The problem —
Set out exactly every line of the entries below, starting at the line that holds "ℕ) : K)).rank" and stopping after the line that holds "K)) with hA".

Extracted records
/-- THEOREM (ii), `k ≥ 4`.  If `(2 : K) ≠ 0` and `(3 : K) ≠ 0` then `×ℓ² : B_{k−3} → B_{k−1}` is onto: the multiplicity matrix (rows `{v // Σ v_i + 1 = k}`,
columns `{m // Σ m_i + 3 = k}`, entry = multiplicity of `ofFn v` in `(colR 3 (ofFn m)).flatMap (colR 3)`) has rank `card rows = k`. -/
theorem rank_mulL2_modelC1_d3 (K : Type*) [Field K] (h2 : (2 : K) ≠ 0) (h3 : (3 : K) ≠ 0) (k : ℕ) (hk : 4 ≤ k) :
    (Matrix.of fun (v : {v : Fin k → Fin 2 // (∑ i, (v i : ℕ)) + 1 = k * 1}) (m : {m : Fin k → Fin 2 // (∑ i, (m i : ℕ)) + 3 = k * 1}) =>
      ((((colR 3 (List.ofFn fun i => (m.1 i : ℕ))).flatMap (colR 3)).count (List.ofFn fun i => (v.1 i : ℕ)) : ℕ) : K)).rank =
      Fintype.card {v : Fin k → Fin 2 // (∑ i, (v i : ℕ)) + 1 = k * 1} := by
  set A := (Matrix.of fun (v : {v : Fin k → Fin 2 // (∑ i, (v i : ℕ)) + 1 = k * 1}) (m : {m : Fin k → Fin 2 // (∑ i, (m i : ℕ)) + 3 = k * 1}) =>
      ((((colR 3 (List.ofFn fun i => (m.1 i : ℕ))).flatMap (colR 3)).count (List.ofFn fun i => (v.1 i : ℕ)) : ℕ) : K)) with hA
  -- the column at the source `x^{𝟙_{xyz}}` is `2(χ_x + χ_y + χ_z)`, a member of the column span
  have hmem : ∀ x y z : Fin k, x ≠ y → x ≠ z → y ≠ z →
      ((2 : K) • ((fun w => if w.1 = (fun l => if l ∈ ({x} : Finset (Fin k)) then (0 : Fin 2) else 1) then (1 : K) else 0) +
        (fun w => if w.1 = (fun l => if l ∈ ({y} : Finset (Fin k)) then (0 : Fin 2) else 1) then (1 : K) else 0) +
        (fun w => if w.1 = (fun l => if l ∈ ({z} : Finset (Fin k)) then (0 : Fin 2) else 1) then (1 : K) else 0)) :
        {v : Fin k → Fin 2 // (∑ i, (v i : ℕ)) + 1 = k * 1} → K) ∈ Submodule.span K (Set.range A.col) := by
    intro x y z hxy hxz hyz
    refine Submodule.subset_span ⟨⟨_, sum_ind_three x y z hxy hxz hyz⟩, funext fun w => ?_⟩
    simp only [Pi.add_apply, Pi.smul_apply]; exact col_two_eq x y z hxy hxz hyz w.1
  apply rank_eq_card_of_single_mem_span_cols; rintro ⟨s, hs⟩
  obtain ⟨d, rfl⟩ := row_shape_one s hs
  obtain ⟨a, b, c, ha, hb, hc, hab, hac, hbc⟩ := exists_three_not_mem ({d} : Finset (Fin k)) (by rw [Finset.card_singleton]; omega)
  simp only [Finset.mem_singleton] at ha hb hc
  rw [single_eq_ind]
  exact mem_of_four_triples h2 h3 _ (hmem a b c hab hac hbc) (hmem a b d hab ha hb) (hmem a c d hac ha hc) (hmem b c d hbc hb hc)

Exercise answer —
      ((((colR 3 (List.ofFn fun i => (m.1 i : ℕ))).flatMap (colR 3)).count (List.ofFn fun i => (v.1 i : ℕ)) : ℕ) : K)).rank =
      Fintype.card {v : Fin k → Fin 2 // (∑ i, (v i : ℕ)) + 1 = k * 1} := by
  set A := (Matrix.of fun (v : {v : Fin k → Fin 2 // (∑ i, (v i : ℕ)) + 1 = k * 1}) (m : {m : Fin k → Fin 2 // (∑ i, (m i : ℕ)) + 3 = k * 1}) =>
      ((((colR 3 (List.ofFn fun i => (m.1 i : ℕ))).flatMap (colR 3)).count (List.ofFn fun i => (v.1 i : ℕ)) : ℕ) : K)) with hA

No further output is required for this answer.